Doing this in Firefox will result in an annoying "install missing plugins" warning from Firefox. You can click the "x" but to suppress the warning:

* go to about:config

* search on plugin.default_plugin_disabled.

* set to false


Keep the Flashblocker extension enabled it'll prevent the "missing plugins warning" with the added benefit of giving a visual indication that a webpage uses flash incase you'd like to switch to a different browser. With the plugin.default_plugin_disabled set to false I'd miss out on embedded youtube videos (I can't find a youtube html5 converter for firefox)


One of the key points about Gruber’s article is that he actually wants the situation you are trying to avoid. Basically, he wants to see how many of his websites will present HTML5 based content if the website detects a missing Flash install. ClickToFlash (not sure about Flashblocker) pretends to be Flash, as far as most browser detection scripting is concerned. Otherwise, it wouldn't know there is Flash to be defered in the first place.


(I can't find a youtube html5 converter for firefox)

Firefox doesn't support H.264. If you're using Firefox 4 you can opt in to the HTML5 beta and get a fair number of videos served as WebM, though.


"We’ll cross that bridge when we come to it. As of today, there are significant performance and battery life gains to be had by disabling Flash Player on Mac OS X."

No, we won't "cross that bridge". Colour me skeptic, but I've yet to see DF admit to any of the insufficiencies of HTML5 over Flash.

When confronted with contrarian proofs, the average Steve Jobs allegiant will cite other FUD grab-bags (ex: security issues, battery life, etc.). It's tiring to watch intelligent people pushing HTML5 based on fallacy after fallacy. Everyone wants HTML5 to evolve, but not by the hand of bullshit.


You're missing the point. I don't think anyone believes that HTML5 does everything Flash does. That said, for the things that people use Flash mostly for these days, such as video, audio, and animation, HTML5 does just fine.

What people like Gruber are reacting to is the craptastic Flash ads that permeate websites today, and the negative effect that they have on performance and battery life.


I've only missed the point if Gruber's points are agnostic. I know they aren't.

> video - kinda. The RTMP equivalent implementation isn't quiet as easy as RTMP.

> animation - this is the kind of bs I'm talking about. Having done complex timeline animation in Flash and JS (with WebWorkers) I can say with all honesty that it is not just fine with HTML5+JS. JS-based timeline animation is clunky at best and incredibly time consuming.


HTML5 and Javascript don’t have to be as good as Flash. They only have to capture the most common use cases.


You're right, they don't.

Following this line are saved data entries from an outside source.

/-!
# Disegni 2017, Theorem B ÷ Yuan–Zhang–Zhang (1.1.3) AT THE BASE POINT `χ` OF THE CYCLOTOMIC LINE
# THROUGH `χ` — the `χ`-isotypic pairings of `H`-points and the two ratio clauses, TYPED AS
# PREDICATES (definitions + unfolding API; no named fact, nothing asserted; net debt `0`)

Topic `Literature/NumberTheory/EllipticCurves`, cluster `Disegni2017` (namespace = path). Companion of
`ChiLineRankinSelberg.lean` (Theorem A on the line through a general finite-order `χ`, the factor
`Z°_p = zCirc`, `IsNotExceptionalAt`, the named fact `thmA_chiLine`) and of the cluster's
`CyclotomicLineRankinSelberg.lean` §4 (the same two ratio clauses at `χ = 𝟙_K`, `ArchRatioClause` /
`PAdicRatioClause` / `CycLineGrossZagierClauses`). Written by the typer seat `bsd-print-cf2-ty2` (g49)
on the planner's SUMMON (U5b′) (cell `bsd-print-cf2`, HOME `run/shared/lean/pub/bsd-print-cf2/`) for
road (C) `disegni-pair-two` of the crux `PrintCf2.SplitBadTwoRankOneOfFacts`. BSD is not proved by
any of this.

HONEST FRAMING — DEFINITIONS ONLY, for the reason the cluster gives (§«Vacuity» of
`CyclotomicLineRankinSelberg.lean`) and the planner re-derived for this road (STATUS
2026-08-30T16:26:28Z): the tree's `p`-adic height data (`PAdicHeightDataK W p H`) are ABSTRACT
symmetric bilinear pairings vanishing on torsion; an `∃ DH`-form of Theorem B is contentless
(`chiPAdicPairing_zero`, `ChiPAdicRatioClause.coeff_one_eq_zero_of_zero`: the zero datum satisfies the
`p`-adic clause iff the cyclotomic derivative vanishes), and a `∀ DH`-form needs a CANONICITY predicate
pinning `DH` to THE Schneider / Mazur–Tate height over `H` — the tree has one only for `p` TOTALLY
SPLIT in the field of the points (`PAdicHeightDataK.IsCanonicalSq`, sigma-squared form), which is
FALSE for the road-(C) points (they live over `H_χ`, ramified above `2`). So, exactly as the addord
cell did with `CycLineGrossZagierFact.delbourgoDatum_cycLineGrossZagier`, the CONTENT-BEARING statement
is the consumer's CONJOINED one — Disegni's clauses below for a datum `DH` ∧ the consumer's own
transport of `DH` to a datum it can pin (road (C): seams S1/S2 of the typing brief, the (U5d)
receptacle `IsCanonicalSqMinusTwist` on the member `W`, Bertrand (U5c)) —, and this file supplies
its Disegni-side conjunct `ChiLineGrossZagierClauses` with every hypothesis and locator recorded.

## The source, verbatim (arXiv:1510.02114v3 = Compos. Math. 153 (2017); held text
## `paper:arxiv-1510.02114`, `pN Lk` = materialised page/line; Errata = JIMJ 22 (2023) §6, held
## `paper:arxiv-1907.13040` p0021)

[p3 L24–44] «Let `A` be parametrised by `X(𝔹)` and let `E` be a CM extension of `F` admitting an
`𝔸^∞`-embedding `E_{𝔸^∞} ↪ 𝔹^∞`, which we fix … each closed point of `X^{E^×}` is defined over
`E^{ab}` … We fix one such CM point `P`. Let … `χ : E^×\E^×_{𝔸^∞} → L(χ)^×` be a finite order Hecke
character such that `ω_A · χ|_{𝔸^{∞,×}} = 1`; we can view `χ` as a character of `𝒢_E` via the
reciprocity map of class field theory (normalised, in this work, by sending uniformisers to geometric
Frobenii). For each `f ∈ π_A`, we then have a Heegner point
`P(f, χ) = ∫_{Gal(E^{ab}/E)} f(ι_ξ(P)^σ) ⊗ χ(σ) dσ ∈ A(χ)`. Here the integration uses the Haar
measure of total volume `1`, and `A(χ) := (A(E^{ab}) ⊗_M L(χ)_χ)^{Gal(E^{ab}/E)}`.» [p4 L24–47]
(1.1.2)–(1.1.4): «the multiplicity one result of Tunnell and Saito implies that for each bilinear
pairing `⟨ , ⟩ : A(χ) ⊗_{L(χ)} A^∨(χ⁻¹) → V` … there is an element `𝓛 ∈ V` such that
`⟨P(f₁, χ), P(f₂, χ⁻¹)⟩ = 𝓛 · Q(f₁, f₂, χ)` for all `f₁ ∈ π`, `f₂ ∈ π^∨`. … When `⟨ , ⟩` is the
Néron–Tate height pairing valued in `ℂ ↩ M` … [yzz] yields
`𝓛 = (c_E/2) · π^{2[F:ℚ]}|D_F|^{1/2} L′(1/2, σ_{A,E}^ι ⊗ χ^ι)/(2L(1,η)L(1,σ_A^ι,ad))` (1.1.3), where
`c_E := ζ_F(2)/((π/2)^{[F:ℚ]}|D_E|^{1/2}L(1,η)) ∈ ℚ^×` (1.1.4).» [p4 L1–11] `Q = ∏_v Q_v` is «defined
over `M` and independent of choices», a generator of the rank-one space (so `Q(f₁,f₂,χ) ≠ 0` for some
`f₁, f₂` whenever `H(π,χ) ≠ 0`). [p7 L30–48] «We assume [potential ordinarity] for all `v ∣ p`. One
then has a canonical `p`-adic height pairing `⟨ , ⟩ : A(F̄)_ℚ ⊗_M A^∨(F̄)_ℚ → Γ_F ⊗̂ L` (1.3.1) … Its
equivariance properties under the action of `𝒢_F` allow to deduce from it pairings
`⟨ , ⟩ : A(χ) ⊗_{L(χ)} A^∨(χ⁻¹) → Γ_F ⊗̂ L(χ)` (1.3.2) for any character `χ ∈ 𝒴^{l.c.}_L`. Suppose that
`ℓ : Γ_F → L(χ)` is any continuous homomorphism such that, for all `v ∣ p`, `ℓ_v|_{𝒪_{F,v}^×} ≠ 0`;
we then call `ℓ` a ramified logarithm. … If `χ` is not exceptional …, then (1.3.2) is known to
coincide with the norm-adapted height pairings à la Schneider, by [Nekovář], and with the Mazur–Tate
height pairings, by [Iovita–Werner].» [p8 L1–7] «`𝒩*_{𝒴/𝒴′} ≅ 𝒪_𝒴 ⊗ (Γ_F ⊗̂ L)` … denote `d_F G`
its image; it can be thought of as the differential in the `1+δ` cyclotomic variable(s).» [p8 L9–18]
«Let `χ ∈ 𝒴^{l.c., an}` be a character such that `ε(A_E, χ) = −1` … Let `𝔹` be the incoherent
quaternion algebra determined by (1.1.1) … **Theorem 2 (= Theorem B).** Suppose that for all `v ∣ p`,
`A/F_v` has potentially `𝔭`-ordinary good or semistable reduction, `E_v/F_v` is split, and `χ` is not
exceptional (Definition 4). Then for all `f₁ ∈ π_A`, `f₂ ∈ π_{A^∨}` we have
`⟨P(f₁, χ), P^∨(f₂, χ⁻¹)⟩ = (c_E/2) · ∏_{v∣p} Z°_v(χ_v)⁻¹ · d_F L_{p,α}(σ_{A,E})(χ) · Q(f₁, f₂, χ)` in
`𝒩*_{𝒴/𝒴′}|_χ ≅ Γ_F ⊗̂ L(χ)`.» ERRATA (p0021 L14–18): «Theorem B. The constant factor should be `c_E`
and not `c_E/2` (the latter is, according to [1], the constant factor of the Gross–Zagier formula in
archimedean coefficients). … the direct analogue of `s ↦ L(1/2+s, σ_E, χ)` is
`χ_F ↦ L_p(σ_E)(χ·χ_F∘q)` (where `q` is the adelisation of the norm from `E` to `F`), whose derivative
at `χ_F = 𝟙` is twice our `d_F L_p(σ_E)(χ)`.»

## What is typed (`F = ℚ`, `E = K` imaginary quadratic, `p𝒪_K = 𝔭𝔭′` split, `A = E` an elliptic
## curve over `ℚ` with model `W`, points over a number field `H`), and why it follows

* THE POINTS. `A(χ)` is spanned by the projections `e_χ(y) := |G|⁻¹ Σ_{σ ∈ G} σ(y) ⊗ χ(σ)^{∓1}` of
  points `y ∈ A(H)`, `H ⊃ K` a finite abelian extension through whose group `G = Gal(H/K)` the
  character factors (for `ω = 𝟙` the finite-order `χ` with `χ|_{𝔸^{∞,×}} = 1` are exactly the ring
  class characters, so `H` may be taken to be a ring class field — CST's `ringClassField K ι c` with
  `G = ringClassGal ι c`); Disegni's `P(f,χ)` IS such a projection of the `H`-point `y = f(ι_ξ P)`
  (up to the `ℚ`-denominators of the quasi-embedding `ι_ξ` and of `f ∈ Hom⁰`, cleared into `q`). By
  bilinearity and `G`-invariance of either height, `⟨e_χ y₁, e_{χ⁻¹} y₂⟩ = |G|⁻¹·Σ_σ χ(σ)^{±1}
  ⟨σy₁, y₂⟩`. Hence the typed objects: `chiHeightPairing W H G χ y₁ y₂ = Σ_σ χ(σ)·⟨σy₁, y₂⟩_{NT,H}`
  (tree `heightPairing` over `H`, RELATIVE to `H` — so YZZ's absolute height is `[H:ℚ]⁻¹` times it,
  §7.1.1 of [yzz], the cluster's (c7) with `½ = [K:ℚ]⁻¹`) and `chiPAdicPairing ι W H DH G χ y₁ y₂ =
  Σ_σ ι⁻¹χ(σ)·⟨σy₁, y₂⟩_{DH}` for a `p`-adic datum `DH` on `E(H)` read as Disegni's (1.3.1)∘`ℓ`,
  ABSOLUTELY normalised ((4.1.7): `ℓ_w := [F′:F]⁻¹ℓ_v∘N` — so it restricts to `E(ℚ)` with factor `1`,
  `PAdicHeightDataK.RestrictsToWith D 1`, the cluster's convention). `G ≤ Aut(H/ℚ)` and
  `χ : G →* ℂˣ` are PARAMETERS (no carrier for `X(𝔹)` is needed or introduced: in ratio form the
  points are ∃-quantified elements of `E(H)`); the dictionary between `χ` and its Hecke incarnation
  `χ_H : HeckeCharacter K` (reciprocity normalised GEOMETRICALLY [p3 L32]) is the consumer's — tree
  tools: `GaloisRepresentations.charHecke`, `HeckeCharacter.exists_framedArtinRep_of_isFiniteOrder`,
  `CaiShuTian2014.IsInflationAlong`. Replacing `χ` by `χ⁻¹` consistently changes nothing
  (`L(σ_K ⊗ χ⁻¹) = L(σ_K ⊗ χ^c) = L(σ_K ⊗ χ)`, `Z°_p` is symmetric in `𝔭 ↔ 𝔭′`, and the lines
  through `χ` and `χ^c` carry the same function).
* (1.1.3) IN RATIO FORM (`ChiArchRatioClause`): `[H:ℚ]⁻¹ · chiHeightPairing = (q/2) · Car · Λ′(1)`
  for every entire continuation `Λ` of `rankinSelbergEulerProductHecke f χ_H` (Disegni's
  `L(s − 1/2, σ_{A,K} ⊗ χ)`; currency note (S5) of the companion file), `Car = π²/(2L(1,η)L(1,σ_A,ad))`
  the archimedean constant SHARED with Theorem A, and `q = c_E·Q(f₁,f₂,χ)·(rational normalisations)`
  — the `½` kept visible because Theorem B (corrected) has `c_E` where (1.1.3) has `c_E/2`.
* THEOREM B IN RATIO FORM (`ChiPAdicRatioClause`): `chiPAdicPairing = σ₀ · ι⁻¹(q · Z°_p(χ_p)⁻¹) · ½ ·
  log_p(γ) · [T¹]G_χ` — `Z°_p(χ_p) = ∏_{v∣p}Z°_v(χ_v) = zCirc a N χ_H 𝔭 𝔭′` (companion file (E1)–(E2),
  non-zero iff `χ` is not exceptional at `𝔭` and `𝔭′`), `G_χ` the line function of
  `ChiLineInterpolation` (restriction of `L_{p,α}(σ_{A,K})(·, ψ⁰)` to `{χ·χ_F∘N}`), `d_F` converted
  by the Errata's remark (the derivative along `χ_F ↦ L_p(χ·χ_F∘q)` at `𝟙` is TWICE `d_F L_p(χ)`),
  the conormal value paired with `ℓ = log_p∘χ_cyc` and the derivative along the line written
  `D = d/ds|_{s=0} G_χ((⟨χ_cyc⟩^s)(γ) − 1) = ± log_p(γ)·[T¹]G_χ` (sign `σ₀ ∈ {±1}` = the
  geometric/arithmetic identification `Γ_ℚ ≅ Gal`, made explicit because `DH` is abstract — the
  cluster's (c5)): `⟨d_F L_{p,α}(χ), ℓ⟩ = ½ D`. AT `p = 2`: `Γ_ℚ = ℤ₂^×/{±1} ≅ 1 + 4ℤ₂`,
  `γ = cyclotomicGenerator 2 = 5`, `ℓ = log₂` (`padicLog 2`), no other convention changes.
* THE CONJUNCTION (`ChiLineGrossZagierClauses`): `∃ Car > 0, ∃ G_χ` with
  `ChiLineInterpolation ι K f a χ_H 𝔭 𝔭′ Car G_χ` `∧ ∃ y₁ y₂ q σ₀, q ≠ 0 ∧ Arch ∧ PAdic` — the SAME `q`
  in both clauses (this is what carries content once `DH` is pinned: the `p`-adic and the archimedean
  Gross–Zagier constants are then in the printed ratio `2 · Z°_p(χ)⁻¹ · (½log_p γ [T¹]G_χ)/(Car·L′)`),
  `q ≠ 0` the test-vector clause («`Q(f₁,f₂,χ) ≠ 0` for some `f₁, f₂`», [p4 L11] with Tunnell–Saito,
  granted `H(π_A(𝔹), χ) ≠ 0`, which is the definition of `𝔹`).

## Theorem B's hypotheses at `F = ℚ` (the binders of the consumer's conjoined statement)

`A = E/ℚ` an elliptic curve (`W`; `M = ℚ`, `ω = 𝟙`; modular: parametrised by `X(𝔹)` for the
incoherent `𝔹` of (1.1.1)); `K` imaginary quadratic, `p𝒪_K = 𝔭𝔭′` SPLIT («`E_v/F_v` is split»);
«`A/F_v` has potentially `𝔭`-ordinary good or semistable reduction» — for the unramified unit
character of the companion file: `A` good ORDINARY at `p` (`IsOrdinaryAt`, `a = ι(unitRoot W p)`;
`HasPotentiallyGoodOrdinaryReductionAtPrime`) or multiplicative (`a = a_p = ±1`); `χ ∈ 𝒴^{l.c.}`:
finite order with `ω_A·χ|_{𝔸^{∞,×}} = 1`, i.e. `χ_H (AdeleRing.ideleBaseChange ℚ K x) = 1` for all
`x` (a ring class character); `ε(A_E, χ) = −1` (the sign; for road (C) its S1 stub); «`χ` is not
exceptional»: `IsNotExceptionalAt a χ_H 𝔭 ∧ IsNotExceptionalAt a χ_H 𝔭′` (companion file; for `χ_w`
RAMIFIED at both places — the road-(C) case — this is the non-vanishing of two Gauss sums of
conductor exactly `2^{f(χ_w)}`). Under these, Theorem A + (1.1.3) + Theorem B (corrected) give
`ChiLineGrossZagierClauses ι K W H f a χ_H 𝔭 𝔭′ G χ DH` for `H ⊇` the field of the CM point, `G =
Gal(H/K)`, `χ` read on `G`, and `DH` = Disegni's (1.3.1)∘(log_p∘χ_cyc) on `E(H)` [p7 L48: =
Schneider = Mazur–Tate at non-exceptional `χ`]. ROAD (C): `H_χ` is ramified above `2`, so NO tree
canonicity predicate pins `DH` there; the road's conjoined stub transports `DH` to the member
`W(ℚ)` (isogeny/restriction functoriality of Nekovář's heights — a separate print) where the (U5d)
receptacle pins it; a GL₂-type `B_{g″}` of dimension `> 1` has NO point/height carrier in the tree
(this file is typed for elliptic curves only) — `-- TODO(general form)`.

## What is NOT here

No CM point, no `X(𝔹)`, no `Q`, no Nekovář height as an object, no sign `ε(A_E,χ)` as an object, no
named fact. `-- TODO(general form): totally real F; A of GL₂-type with M ≠ ℚ (points of an abelian
-- variety and M-linear heights); the anticyclotomic formulas (Theorem C); a canonicity predicate for
-- the cyclotomic p-adic height over a number field H in which p is not totally split.`

## References

* [Disegni2017] D. Disegni, *The `p`-adic Gross–Zagier formula on Shimura curves*, Compos. Math. 153
  (2017) 1987–2074 = arXiv:1510.02114v3: §1.1.1 (p3 L22–44), (1.1.2)–(1.1.4) (p4 L1–58), §1.3.1
  (1.3.1)–(1.3.2), Rem. 1.3.1, Def. 1.3.3 (p7 L16–50), §1.3.2 `𝒩*_{𝒴/𝒴′}`, `d_F`, Theorem B = Thm. 2
  (p8 L1–20), §4.1 (4.1.7) (PDF p. 39).
* [Disegni2023ShimuraII] D. Disegni, J. Inst. Math. Jussieu 22 (2023) = arXiv:1907.13040, §6 «Errata
  to [1]» (p0021 L1–18).
* [YuanZhangZhang2013] X. Yuan, S.-W. Zhang, W. Zhang, *The Gross–Zagier formula on Shimura curves*,
  Ann. Math. Stud. 184 (2013), Thm. 1.2, §1.2.4, §7.1.1.
* Cluster/companions: `CyclotomicLineRankinSelberg.lean` §4 and §«Vacuity»; `ChiLineRankinSelberg.lean`;
  `CycLineGrossZagierFact.lean` (the conjoined-fact pattern); `CaiShuTian2014/ExplicitGrossZagierRingClass.lean`
  (`charHeegnerHeight`, `ringClassGal`, the ring-class reading).
* Cell: `run/shared/lean/pub/bsd-print-cf2/bsd-print-cf2-plan/TYPING-BRIEF-disegni-thmAB-g24.md` §2 (U5b),
  §3 seams S1–S3; `ENTRY-TICKET-disegni-thmB-g24.md` §1–§2; `wake/SUMMON-bsd-print-cf2-ty2-…154423Z.md` (U5b′).
-/

noncomputable section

I'm still looking for where it is proven that a well-coded Flash site is inferior to a well-coded HTML5+JS site in terms of battery life.

No one can seem to give a tangible, legible reason why Flash has the unreasonably holy authority to drain battery power.


Ahh, the No True Scotsman fallacy again!

Hamish: No Flash site is inferior to its HTML5 equivalent in terms of battery life.

Angus: Youtube's Flash implementation uses more battery than their HTML5 equivalent on my machine.

Hamish: No well-coded Flash site is inferior to its HTML5 equivalent in terms of battery life.

https://secure.wikimedia.org/wikipedia/en/wiki/No_true_Scots...


> Angus: Youtube's Flash implementation uses more battery than their HTML5 equivalent on my machine.

Apologies for this, it seems to have evidence in it: http://apiblog.youtube.com/2010/06/flash-and-html5-tag.html

It's hard for me to compare HTML5 to Flash if the Flash version has a truckload of abilities being used that cannot be utilized in HTML5. What's so hard to understand about this?

Does the MacBook fan only come on for Flash? It seems unlikely. Seems like it might engage for CPU-intensive processes that contain audio, video, Internet access (WiFi or 3G isn't cheap on the battery) and a mixture of other features.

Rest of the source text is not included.